Cell lines and culture

The SCC-25, CAL-27, Tca8113, SCC-4 OSCC and 293 cell lines were obtained from the American Type Culture Collection (Manassas, VA, USA) and cultured in Dulbecco's modified Eagle's medium supplemented with 10% fetal bovine serum (Sigma-Aldrich; Merck KGaA, Darmstadt, Germany), 100 U/ml penicillin and 100 µg/ml streptomycin at 37°C in a 5% CO2 atmosphere. The normal oral mucosa cell line (Human Oral Keratinocyte; HOK, Invitrogen; Thermo Fisher Scientific, Inc.) was used as control and was maintained in oral keratinocyte media, supplemented with 1% keratinocyte growth factor plus epithelial growth factor mixture (Invitrogen; Thermo Fisher Scientific, Inc.) at 37°C in a 5% CO2 atmosphere.

Cell transfection

The miR-199a-5p mimics, mimics negative control (mimics NC), miR199a-5p inhibitor, and inhibitor NC were purchased from Shanghai GenePharma Co., Ltd. (Shanghai, China). The detailed information regarding miR-199a-5p mimics, miR-199a-5p inhibitor and their controls are as follows: i) miR-199a-5p mimic sense, 5′-CCCAGUGUUCAGACUACCUGUUC-3′; mimics NC sense, 5′-CGGTGUGUUCAGACUACCUGUUC-3′; ii) miR-199a-5p inhibitor, 5′-AACAGGTAGTCTGAACACT-3′; inhibitor NC, 5′-TAACACGTCTATACGCCCA-3′. To induce the overexpression of IKKβ, the coding domain sequences of IKKβ mRNA were amplified by PCR, and inserted into the pcDNA 3.0 vector to enhance its expression (Invitrogen; Thermo Fisher Scientific, Inc.), named pcDNA-IKKβ. The empty pcDNA3.1 was used as a negative control (NC). The Tca8113 and SCC-4 cells (1.0×106/well) were seeded and grown overnight in six-well plates. The following day, Lipofectamine 2000 reagent (Invitrogen; Thermo Fisher Scientific, Inc.) was used for transient transfection of the cells with miR-199a-5p mimics (50 nM), miR-199a-5p inhibitor (100 nM) or NC (100 nM), whereas Oligofectamine transfection reagent (Thermo Fisher Scientific, Inc.) was used for transfection with miR-199a-5p mimics (50 nM) + 2 µg pcDNA-IKKβ for 48 h, following the manufacturer's protocol. The transfection efficiency was confirmed by analyzing the expression levels of miR-199a-5p using RT-qPCR at 24 post-transfection. At 48 h post-transfection, the cells were harvested for western blot or RT-qPCR analyses, or other experiments at the indicated times.

Cell proliferation

The Tca8113 and SCC-4 cells (5×103/well) were seeded in 96-well plates overnight.
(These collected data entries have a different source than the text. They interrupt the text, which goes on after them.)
/-! ## Decay of the modes from the (4.5) weight bound; summable tail energies -/

/-- From the a priori bound `(1 + (1+ε₀)^{10m}) |x| ≤ M` on a shell `m ≥ j` one gets
`|x| ≤ M q^j` with `q = (1+ε₀)^{-10}`. [this file] -/
theorem orthantBreak_abs_le {ε₀ M x : ℝ} (hε : 0 < ε₀) {m : ℤ} {j : ℕ} (hmj : (j : ℤ) ≤ m)
    (hx : (1 + (1 + ε₀) ^ ((10 : ℝ) * m)) * |x| ≤ M) :
    |x| ≤ M * (((1 + ε₀) ^ (10 : ℝ))⁻¹) ^ j := by
  have h0 : (0 : ℝ) < 1 + ε₀ := by linarith
  have h1 : (1 : ℝ) ≤ 1 + ε₀ := by linarith
  have hq : 0 < (1 + ε₀) ^ (10 : ℝ) := Real.rpow_pos_of_pos h0 _
  have hpow : ((1 + ε₀) ^ (10 : ℝ)) ^ j = (1 + ε₀) ^ ((10 : ℝ) * j) := by
    rw [← Real.rpow_natCast, ← Real.rpow_mul h0.le]
  have hjm : (j : ℝ) ≤ (m : ℝ) := by exact_mod_cast hmj
  have hle : ((1 + ε₀) ^ (10 : ℝ)) ^ j * |x| ≤ M := by
    calc ((1 + ε₀) ^ (10 : ℝ)) ^ j * |x| = (1 + ε₀) ^ ((10 : ℝ) * j) * |x| := by rw [hpow]
      _ ≤ (1 + ε₀) ^ ((10 : ℝ) * m) * |x| :=
          mul_le_mul_of_nonneg_right (Real.rpow_le_rpow_of_exponent_le h1 (by linarith))
            (abs_nonneg x)
      _ ≤ (1 + (1 + ε₀) ^ ((10 : ℝ) * m)) * |x| :=
          mul_le_mul_of_nonneg_right (by linarith [Real.rpow_nonneg h0.le ((10 : ℝ) * m)])
            (abs_nonneg x)
      _ ≤ M := hx
  rw [inv_pow, ← div_eq_mul_inv, le_div_iff₀ (pow_pos hq j)]
  calc |x| * ((1 + ε₀) ^ (10 : ℝ)) ^ j = ((1 + ε₀) ^ (10 : ℝ)) ^ j * |x| := mul_comm _ _
    _ ≤ M := hle

/-- The tail energies `j ↦ Σ_i ½ X_{i,a+j}(t)²` of a family with the (4.5) weight bound are
summable (dominated by a geometric series of ratio `(1+ε₀)^{-20}`). [this file] -/
theorem orthantBreak_summable {ε₀ M : ℝ} (hε : 0 < ε₀) {X : Fin 4 → ℤ → ℝ → ℝ}
    (hM : ∀ (t : ℝ) (i : Fin 4) (k : ℤ), (1 + (1 + ε₀) ^ ((10 : ℝ) * k)) * |X i k t| ≤ M)
    (a : ℕ) (t : ℝ) :
    Summable fun j : ℕ => ∑ i : Fin 4, (1 / 2 : ℝ) * X i ((a : ℤ) + (j : ℤ)) t ^ 2 := by
  have h0 : (0 : ℝ) < 1 + ε₀ := by linarith
  set q : ℝ := ((1 + ε₀) ^ (10 : ℝ))⁻¹ with hq
  have hq0 : 0 ≤ q := inv_nonneg.2 (Real.rpow_nonneg h0.le _)
  have hq1 : q < 1 := inv_lt_one_of_one_lt₀ (Real.one_lt_rpow (by linarith) (by norm_num))
  have hterm : ∀ j : ℕ, ∑ i : Fin 4, (1 / 2 : ℝ) * X i ((a : ℤ) + (j : ℤ)) t ^ 2 ≤
      2 * M ^ 2 * (q ^ 2) ^ j := by
    intro j
    have hb : ∀ i : Fin 4, (1 / 2 : ℝ) * X i ((a : ℤ) + (j : ℤ)) t ^ 2 ≤
        (1 / 2) * (M * q ^ j) ^ 2 := by
      intro i
      have h := orthantBreak_abs_le hε (m := (a : ℤ) + j) (j := j) (by omega) (hM t i _)
      have h2 : X i ((a : ℤ) + (j : ℤ)) t ^ 2 ≤ (M * q ^ j) ^ 2 := by
        rw [← sq_abs]
        exact pow_le_pow_left₀ (abs_nonneg _) h 2
      linarith
    calc ∑ i : Fin 4, (1 / 2 : ℝ) * X i ((a : ℤ) + (j : ℤ)) t ^ 2
        ≤ ∑ _i : Fin 4, (1 / 2 : ℝ) * (M * q ^ j) ^ 2 := Finset.sum_le_sum fun i _ => hb i
      _ = 2 * M ^ 2 * (q ^ 2) ^ j := by
          rw [Finset.sum_const, Finset.card_univ, Fintype.card_fin, nsmul_eq_mul]
          push_cast
          ring
  refine Summable.of_nonneg_of_le (fun j => Finset.sum_nonneg fun i _ => by positivity) hterm ?_
  exact (summable_geometric_of_lt_one (sq_nonneg q) (pow_lt_one₀ hq0 hq1 two_ne_zero)).mul_left _

/-- Tails of a non-negative summable series are below the full sum. [this file] -/
theorem orthantBreak_tail_le {f : ℕ → ℝ} (hf : ∀ j, 0 ≤ f j) (hs : Summable f) (n : ℕ) :
    ∑' j, f (n + j) ≤ ∑' j, f j := by
  have h := hs.sum_add_tsum_nat_add n
  have h2 : ∑' j, f (n + j) = ∑' j, f (j + n) := tsum_congr fun j => by rw [add_comm]
  have h3 : 0 ≤ ∑ i ∈ Finset.range n, f i := Finset.sum_nonneg fun i _ => hf i
  linarith

/-- A finite block `Σ_{k=n}^{N} f k` of a non-negative series is below the tail `Σ_j f (n+j)`.
[this file] -/
theorem orthantBreak_partial_le {f : ℕ → ℝ} (hf : ∀ j, 0 ≤ f j) (n N : ℕ)
    (hs : Summable fun j => f (n + j)) :
    ∑ k ∈ Finset.Icc n N, f k ≤ ∑' j, f (n + j) := by
  have hI : Finset.Icc n N = Finset.Ico n (N + 1) := by
    ext k
    simp only [Finset.mem_Icc, Finset.mem_Ico]
    omega
  rw [hI, Finset.sum_Ico_eq_sum_range]
  exact hs.sum_le_tsum _ fun j _ => hf _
At 24, 48 and 72 h post-transfection, Cell Counting Kit-8 solution (CCK-8; Dojindo Molecular Technologies, Inc., Kumamoto, Japan) was added to cells and incubated at 37°C for an additional 2 h. The absorbance rates were then measured at 450 nm using a micro-plate reader (Infinite M200; Tecan Group, Ltd., Mannedorf, Austria). All experiments were performed in triplicate.

Cell apoptosis

Apoptosis was measured using an Annexin V-FITC Apoptosis Detection kit (Abcam, Cambridge, UK) according to the manufacturer's protocol. At 48 h post-transfection, the Tca8113 and SCC-4 cells were harvested and washed twice with PBS, and were stained with Annexin V and propidium iodide (PI). Following incubation at room temperature in the dark for 15 min, cell apoptosis was analyzed on a FACScan flow cytometer (Beckman Coulter, Inc., Brea, CA, USA).

Cell cycle analysis

Cell cycle distribution was determined using flow cytometry (22). Briefly, at 48 h post-transfection, the Tca8113 and SCC-4 cells were harvested by trypsinization and plated in 6-cm dishes at a density of 1.0×105 cells/dish. The cells were then washed with PBS and fixed in 70% ethanol overnight at 4°C, following which they were then stained with 40 µg/ml PI, and incubated at 4°C for 30 min in the dark. The cells were analyzed by flow cytometry using a FACSCalibur flow cytometer (BD Biosciences, San Jose, CA, USA).

Immunohistochemistry (IHC)

Two paired OSCC tissues and matched tumor-adjacent tissues were embedded in paraffin and sliced. The thickness of the tissue sections were 4-5 mm. Immunohistochemical staining were performed as described previously (23), IKKβ was detected using anti-IKKβ antibody (cat. no. sc8014; 1:200; Santa Cruz Biotechnology, Inc., Dallas, TX, USA).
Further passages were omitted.